When WordPress Actually Makes Sense

I'm not saying WordPress is always wrong.

Sometimes it's the right tool.

You publish content multiple times a week. You have a team managing different areas. You need membership functionality out of the box. You run an online shop and WooCommerce fits your budget.

Those are legitimate use cases.

The problem is that most businesses don't fit those patterns. They use WordPress because everyone else uses WordPress. Because it's familiar. Because they think they might need to update content frequently at some point.

That point never comes.

I ask clients about their update frequency. Most can't answer. They think they'll be active. They imagine regular updates. They picture themselves logging in every week.

Then reality hits. They're busy running their actual business. The website stays unchanged for months. The CMS gathers dust. The plugins need updates. The security gaps accumulate.

The overhead remains. The usage never materialises.

The Alternative Nobody Considers

Static sites exist.

Hand-coded websites. Bespoke solutions.
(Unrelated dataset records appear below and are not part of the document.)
import Summits.HubbardSuperconductivity.HubbardSuperconductivity.Theses.AposterioriCapRg
import Literature.MathematicalPhysics.QuantumLattice.DWaveOrderParameterProofs
import Literature.Analysis.Complex.CauchyTaylorBall

/-!
# Crux `AposterioriOrderCriterionR` (item `stmt-HubbardSuperconductivity-13884`) — line skeleton
# `cauchy-griffiths-source-shells` (lead prover, attempt 0)

Target: `Summit.HubbardSuperconductivity.HubbardSuperconductivity.Theses.AposterioriCapRg.AposterioriOrderCriterionR`
(route AposterioriCapRg, rank 5):
`∃ kStar etaStar > 0, ∀ U μ h₀ (D : HubbardScaleData), 0 < h₀ → (∀ h ∈ Ioc 0 h₀, ∃ L₀,
D.IsCertifiedEnclosure (hubbardScaleReportCT U μ D h) L₀) → D.MeetsThresholds kStar etaStar →
(D.meanFieldDensity.fst : ℝ)/2 ≤ dWaveOrderParameter U μ`.

LINE (idea card `Cruxes/AposterioriOrderCriterionR/Ideas/cauchy-griffiths-source-shells.md`): prove R through the
sourced VACUUM ENERGY `E_L(t) = E₀(dWaveSourceTorus L U μ t)` alone. Writing `A_L(h) = (E_L(h) − E_L(2h))/(hL²)`
(so `2 m_L(h) ≤ A_L(h) ≤ 2 m_L(2h)` by the tree's chord inequality `dWaveSourceDensity_mul_le_groundEnergy_drop`,
`m_L = dWaveSourceDensity L U μ`), the dyadic second difference `D_L(h) = A_L(h) − A_L(h/2) ≥ 0` telescopes:
`Σ_{j ≤ J} D_L(h₀2^{-j}) = A_L(h₀) − A_L(h₀2^{-J-1})`. Hence (stub `stub_slopeTransfer`, pure bookkeeping) a floor
`m₁ ≤ liminf_L m_{L+1}(h₀)` at the TOP stair plus a summable budget `D_{L+1}(h) ≤ 2Φ(h)`, `Σ_j Φ(h₀2^{-j}) ≤ Φtot`
gives `m₁ − Φtot ≤ dWaveOrderParameter U μ` (monotonicity of the stairs fills the dyadic gaps,
`le_dWaveOrderParameter_of_forall` closes). The budget comes from ANALYTICITY IN THE COMPLEX SOURCE (stub
`stub_shellCurvatureBudget`, pure complex analysis over the tree's `Literature.Analysis.Complex.CauchyTaylorBall`):
if on the window `[h/2, 2h]` the energy is `a + bt + Σ_i Re g_i(t)` with each `g_i` holomorphic on the `r_i`-balls about
the window and oscillating by at most `s_i` there, Cauchy's inequality `‖g''‖ ≤ 8 s/r²` and Taylor–Lagrange give
`3E(h) − E(2h) − 2E(h/2) ≤ 6h² Σ_i s_i/r_i²`. ALL the physics is in ONE stub, `stub_sourceAnalyticShells` = the
card's Transfer `C⁺ = SourceAnalyticShells(a,b)` together with its "one massive computation at h₀": under R's
hypotheses and `0 < m₀.fst`, (a) the top-stair floor `(3/4)·fst ≤ liminf_L m_{L+1}(h₀)` and (b) for every stair
`h ∈ (0, h₀]`, eventually in `L`, a finite decomposition of `E_{L+1}` on `[h/2,2h]` into an affine part plus real parts
of holomorphic pieces (the dyadic energy SHELLS `e_ℓ`, `ℓ ∈ [ω₀(h)/c, Λ₀]`, each analytic on source discs of
radius `r_ℓ ≍ ρ_s ℓ²/m₀` with `h`-sensitive modulus `s_ℓ ≍ c ℓ³(1+η)`) whose curvature budget `6h Σ s_i/r_i²` is
`≤ 2Φ(h)(L+1)²` with `Σ_j Φ(h₀2^{-j}) ≤ fst/4` (the card's "curvature loss `h^{-1/2}`-integrable = d_eff 3").
Composition (`AposterioriOrderCriterionR_of`, sorry-free): `fst ≤ 0` is free (`dWaveOrderParameter_nonneg`);
otherwise (a)+(b)+the two mathematical stubs give `(3/4)fst − fst/4 = fst/2 ≤ dWaveOrderParameter U μ`.

WHAT THE LINE CONSUMES of R's hypothesis (honouring `Disproof.lean`: `aposterioriOrderCriterionR_false_without_enclosure`,
`conclusion_iff_stairs`, `mem_reportCTAt_noPatch_velocities`): only inside `stub_sourceAnalyticShells` — the enclosure
(`m₀`, `ρ_s`, `κ`, `η` of the realised tuples) and the two threshold clauses with content on 0-patch data,
`(kStar Λ₀)² ≤ ρ_s κ` (slope/curvature sums) and `η ≤ etaStar`; no velocity or gap clause is needed by the bookkeeping.

KNOWN STATEMENT-LEVEL CAVEATS (inherited from R, not repairable inside a line; recorded for the planner):
(X1) `hubbardScaleReportCT U μ` is a Grassmann object at chemical potential `μ`; with the tree's symmetric
Matsubara truncation its quartic vertex realises `U(n↑−½)(n↓−½)`, i.e. the OPERATOR model `dWaveSourceTorus L U (μ+U/2)`
(refuter rattack-14045, ATTACK_14045.md on this item), while R — and therefore `stub_sourceAnalyticShells` — compares it
with energies / the order parameter of `dWaveSourceTorus L U μ`. (X2) 0-patch data are admitted by R.
(X3) `stub_sourceAnalyticShells` (b) asks `E_{L+1}` to be real-analytic on `[h/2,2h]` eventually in `L`: it therefore
also carries source-gapped uniqueness (no ground-state level crossing in the window at large `L`).

No definition is introduced (every stub is spelled out); imports: the route file, `DWaveOrderParameterProofs`,
`Literature.Analysis.Complex.CauchyTaylorBall`.
-/

noncomputable section

namespace Summit.HubbardSuperconductivity.HubbardSuperconductivity.Theorems

open Literature.MathematicalPhysics.QuantumLattice Literature.Probability.LatticeModels
open Summit.HubbardSuperconductivity.HubbardSuperconductivity.Theses.AposterioriCapRg
open Filter Set

/-! ### Stub M3 — slope transfer (concavity bookkeeping; provable from the tree's chord inequalities) -/

/-- **Slope transfer** (line cauchy-griffiths-source-shells, stub M3; pure bookkeeping). With
`E_L(t) = E₀(dWaveSourceTorus L U μ t)`: a floor `m₁ ≤ liminf_L dWaveSourceDensity (L+1) U μ h₀` at the top stair
and, at every stair `h ∈ (0, h₀]`, eventually in `L`, the dyadic second-difference bound
`(E(h)−E(2h))/h − (E(h/2)−E(h))/(h/2) ≤ 2Φ(h)(L+1)²` with `Σ_{j≤J} Φ(h₀/2^j) ≤ Φtot` for all `J`, give
`m₁ − Φtot ≤ dWaveOrderParameter U μ` (chords `2m(h) ≤ A(h) ≤ 2m(2h)`, telescoping, monotone stairs,
`le_dWaveOrderParameter_of_forall`). [folklore] -/
theorem stub_slopeTransfer : ∀ (U μ h₀ m₁ Φtot : ℝ) (Φ : ℝ → ℝ), 0 < h₀ →
    (∀ J : ℕ, ∑ j ∈ Finset.range (J + 1), Φ (h₀ / 2 ^ j) ≤ Φtot) →
    m₁ ≤ liminf (fun L : ℕ => dWaveSourceDensity (L + 1) U μ h₀) atTop →
    (∀ h ∈ Set.Ioc (0:ℝ) h₀, ∀ᶠ L : ℕ in atTop,
      ((dWaveSourceTorus (L + 1) U μ h).groundEnergy - (dWaveSourceTorus (L + 1) U μ (2 * h)).groundEnergy) / h -
        ((dWaveSourceTorus (L + 1) U μ (h / 2)).groundEnergy - (dWaveSourceTorus (L + 1) U μ h).groundEnergy) / (h / 2) ≤
        2 * Φ h * ((L + 1 : ℕ) : ℝ) ^ 2) →
    m₁ - Φtot ≤ dWaveOrderParameter U μ := by
  sorry

/-! ### Stub M2 — the Cauchy curvature budget (pure complex analysis) -/

/-- **Shell curvature budget** (line cauchy-griffiths-source-shells, stub M2; Cauchy's inequality + Taylor–Lagrange).
If on the window `[h/2, 2h]` a real function is `E(t) = a + b·t + Σ_i Re g_i(t)` with every `g_i` holomorphic on
the ball of radius `r_i > 0` about every point `t` of the window and `‖g_i z − g_i t‖ ≤ s_i` on that ball, then
`3E(h) − E(2h) − 2E(h/2) ≤ 6 h² Σ_i s_i / r_i²` (`‖g_i''(t)‖ ≤ 8 s_i/r_i²` by
`Literature.Analysis.Complex.norm_iteratedDeriv_two_le_of_forall_mem_ball`, and
`3E(h) − E(2h) − 2E(h/2) = −(h²/2)E''(ξ₁) − (h²/4)E''(ξ₂)`). [folklore] -/
theorem stub_shellCurvatureBudget : ∀ (E : ℝ → ℝ) (h a b : ℝ) (n : ℕ) (g : Fin n → ℂ → ℂ) (r s : Fin n → ℝ),
    0 < h → (∀ i, 0 < r i) →
    (∀ i, ∀ t ∈ Set.Icc (h / 2) (2 * h), DifferentiableOn ℂ (g i) (Metric.ball (t : ℂ) (r i)) ∧
      ∀ z ∈ Metric.ball (t : ℂ) (r i), ‖g i z - g i t‖ ≤ s i) →
    (∀ t ∈ Set.Icc (h / 2) (2 * h), E t = a + b * t + ∑ i, (g i t).re) →
    3 * E h - E (2 * h) - 2 * E (h / 2) ≤ 6 * h ^ 2 * ∑ i, s i / r i ^ 2 := by
  sorry

/-! ### Stub P — source-analytic energy shells with the top-stair floor (ALL the physics; hardest) -/

/-- **Source-analytic shells with the top-stair floor** (line cauchy-griffiths-source-shells, stub P = the card's
Transfer `C⁺ = SourceAnalyticShells(a,b)` plus its "one massive computation at `h₀`"; the hardest stub, held by the
lead). For thresholds `(kStar, etaStar)` to be exhibited: whenever a scale datum `D` with `0 < D.meanFieldDensity.fst`
meets them and is a certified enclosure of the CT report of `dWaveSourceTorus · U μ h` for every `h ∈ (0, h₀]`, then
(a) at the top stair `(3/4)·fst ≤ liminf_L dWaveSourceDensity (L+1) U μ h₀` (phase mode massive, `ω₀(h₀)² = 2h₀m₀/κ`),
and (b) there is a stair budget `Φ` with `Σ_{j≤J} Φ(h₀/2^j) ≤ fst/4` such that at every stair `h ∈ (0,h₀]`,
eventually in `L`, the sourced vacuum energy `t ↦ E₀(dWaveSourceTorus (L+1) U μ t)` is, on `[h/2, 2h]`, an affine
function plus finitely many real parts of functions holomorphic on the `r_i`-balls about the window with oscillation
`≤ s_i` there (the energy shells `e_ℓ`, radius `r_ℓ ≍ ρ_s ℓ²/m₀`, modulus `s_ℓ ≍ cℓ³(1+η)`, `ℓ` dyadic in
`[ω₀(h)/c, Λ₀]`, `c² = ρ_s/κ`), with curvature budget `6h Σ_i s_i/r_i² ≤ 2Φ(h)(L+1)²`. Sources for the intended
proof: Giuliani–Mastropietro CMP 293 (2010) (nodal analyticity), Balaban–O'Carroll 1999 / Dimock 2011 (inductive RG
with shrinking analyticity domains), Salmhofer et al. 2004 §4.2 (Ward identity), Koma–Tasaki 1994 §1. Inherits R's
caveats X1 (report at Grassmann `μ` ≙ operator `μ + U/2`) and X3 (real-analyticity of `E_{L+1}` on the window at large
`L` = source-gapped uniqueness). UNPROVED. [folklore] -/
theorem stub_sourceAnalyticShells : ∃ kStar etaStar : ℚ, 0 < kStar ∧ 0 < etaStar ∧
    ∀ (U μ h₀ : ℝ) (D : HubbardScaleData), 0 < h₀ →
    (∀ h ∈ Set.Ioc (0:ℝ) h₀, ∃ L₀ : ℕ, D.IsCertifiedEnclosure (hubbardScaleReportCT U μ D h) L₀) →
    D.MeetsThresholds kStar etaStar → 0 < D.meanFieldDensity.fst →
    (3 / 4 : ℝ) * ((D.meanFieldDensity.fst : ℚ) : ℝ) ≤ liminf (fun L : ℕ => dWaveSourceDensity (L + 1) U μ h₀) atTop ∧
    ∃ Φ : ℝ → ℝ, (∀ J : ℕ, ∑ j ∈ Finset.range (J + 1), Φ (h₀ / 2 ^ j) ≤ ((D.meanFieldDensity.fst : ℚ) : ℝ) / 4) ∧
      ∀ h ∈ Set.Ioc (0:ℝ) h₀, ∀ᶠ L : ℕ in atTop,
        ∃ (a b : ℝ) (n : ℕ) (g : Fin n → ℂ → ℂ) (r s : Fin n → ℝ),
          (∀ i, 0 < r i) ∧
          (∀ i, ∀ t ∈ Set.Icc (h / 2) (2 * h), DifferentiableOn ℂ (g i) (Metric.ball (t : ℂ) (r i)) ∧
            ∀ z ∈ Metric.ball (t : ℂ) (r i), ‖g i z - g i t‖ ≤ s i) ∧
          (∀ t ∈ Set.Icc (h / 2) (2 * h),
            (dWaveSourceTorus (L + 1) U μ t).groundEnergy = a + b * t + ∑ i, (g i t).re) ∧
          6 * h * ∑ i, s i / r i ^ 2 ≤ 2 * Φ h * ((L + 1 : ℕ) : ℝ) ^ 2 := by
  sorry

/-! ### Composition (sorry-free): the three stubs give the crux by name -/

/-- **The line closes the crux modulo its stubs**: `stub_sourceAnalyticShells` supplies the thresholds, the top-stair
floor `(3/4)fst` and the analytic shells with budget `Φ`, `Σ Φ ≤ fst/4`; `stub_shellCurvatureBudget` turns each shell
decomposition into the dyadic second-difference bound; `stub_slopeTransfer` carries the floor down the stairs:
`(3/4)fst − fst/4 = fst/2 ≤ dWaveOrderParameter U μ`. Data with `fst ≤ 0` conclude by `dWaveOrderParameter_nonneg`.
[folklore] -/
theorem AposterioriOrderCriterionR_of : AposterioriOrderCriterionR := by
  obtain ⟨kStar, etaStar, hk, he, HP⟩ := stub_sourceAnalyticShells
  refine ⟨kStar, etaStar, hk, he, fun U μ h₀ D hh₀ hcert hthr => ?_⟩
  by_cases hpos : 0 < D.meanFieldDensity.fst
  · obtain ⟨hfloor, Φ, hΦsum, hshells⟩ := HP U μ h₀ D hh₀ hcert hthr hpos
    have key := stub_slopeTransfer U μ h₀ ((3 / 4 : ℝ) * ((D.meanFieldDensity.fst : ℚ) : ℝ))
      (((D.meanFieldDensity.fst : ℚ) : ℝ) / 4) Φ hh₀ hΦsum hfloor ?_
    · linarith
    · intro h hh
      filter_upwards [hshells h hh] with L hL
      obtain ⟨a, b, n, g, r, s, hr, hg, hE, hbudget⟩ := hL
      have hcurv := stub_shellCurvatureBudget (fun t => (dWaveSourceTorus (L + 1) U μ t).groundEnergy) h a b n g r s
        hh.1 hr hg hE
      have hh0 : (0:ℝ) < h := hh.1
      have hsum_nonneg : 6 * h * ∑ i, s i / r i ^ 2 ≤ 2 * Φ h * ((L + 1 : ℕ) : ℝ) ^ 2 := hbudget
      -- divide the three-point bound by `h`
      have : (3 * (dWaveSourceTorus (L + 1) U μ h).groundEnergy - (dWaveSourceTorus (L + 1) U μ (2 * h)).groundEnergy -
          2 * (dWaveSourceTorus (L + 1) U μ (h / 2)).groundEnergy) / h ≤ 6 * h * ∑ i, s i / r i ^ 2 := by
        rw [div_le_iff₀ hh0]
        simpa [pow_two, mul_comm, mul_left_comm, mul_assoc] using hcurv
      have hrew : ((dWaveSourceTorus (L + 1) U μ h).groundEnergy - (dWaveSourceTorus (L + 1) U μ (2 * h)).groundEnergy) / h -
          ((dWaveSourceTorus (L + 1) U μ (h / 2)).groundEnergy - (dWaveSourceTorus (L + 1) U μ h).groundEnergy) / (h / 2) =
          (3 * (dWaveSourceTorus (L + 1) U μ h).groundEnergy - (dWaveSourceTorus (L + 1) U μ (2 * h)).groundEnergy -
          2 * (dWaveSourceTorus (L + 1) U μ (h / 2)).groundEnergy) / h := by
        field_simp
        ring
      rw [hrew]
      exact this.trans hsum_nonneg
  · have hD : ((D.meanFieldDensity.fst : ℚ) : ℝ) ≤ 0 := by exact_mod_cast (not_lt.1 hpos)
    linarith [dWaveOrderParameter_nonneg U μ]

end Summit.HubbardSuperconductivity.HubbardSuperconductivity.Theorems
Managed platforms. Headless CMS when you actually need content management.

These options get dismissed immediately. "But how do I edit it myself?"

Wrong question.

Right question: "Is my time best spent editing my website?"

You run a business. You have projects to find. Clients to serve. Revenue to generate.

Your website is a marketing tool. A carefully crafted business asset. Not a hobby project you tinker with when you're bored.

The businesses that succeed treat their websites strategically. They bring in expertise. They delegate execution. They focus their time on activities that actually generate revenue.

The Question That Changes Everything

Before you default to WordPress, ask yourself one question.

How often will you actually update your content?

Not how often you think you should. Not how often you imagine you might. How often will you actually do it?

If the answer is "a few times a year," you don't need a CMS.

If the answer is "I'm not sure," you don't need a CMS.

If the answer is "well, I want the option," you're paying for flexibility you won't use.

The overhead is real. The maintenance is real. The security risks are real. The performance tax is real.

The usage? That's theoretical.

You're building infrastructure for a publishing frequency that doesn't exist. You're accepting complexity for convenience you won't use. You're choosing familiarity over fit.

The tool doesn't care whether you use it. It just sits there. Demanding updates. Creating vulnerabilities. Slowing your site down. Costing you money.

WordPress isn't evil. It's just misapplied.

Simple doesn't sell. Familiar sells. Control sells. The illusion of empowerment sells.

The actual results? That's your problem.

What This Means for You

You have options.

You can keep using WordPress because everyone else does. Accept the overhead. Pay for the maintenance. Hope nothing breaks.

Or you can question the default.

Look at your actual needs. Your real update frequency. Your genuine technical capacity. Your honest availability of time.

Match the tool to the job. Not the job to the tool everyone else uses.

The businesses that win aren't the ones with the most powerful CMS. They're the ones who allocated their resources strategically. Who focused their time on revenue generation. Who brought in expertise instead of buying tools.

That might mean WordPress. Probably it doesn't.

The question isn't what everyone else uses. The question is what actually serves your business.

Most people never ask that question. They just default to WordPress and live with the consequences.

You can do better.

Before committing to a platform: get your requirements properly assessed. An experienced web designer will prescribe the right tool — like a doctor who listens before writing a prescription.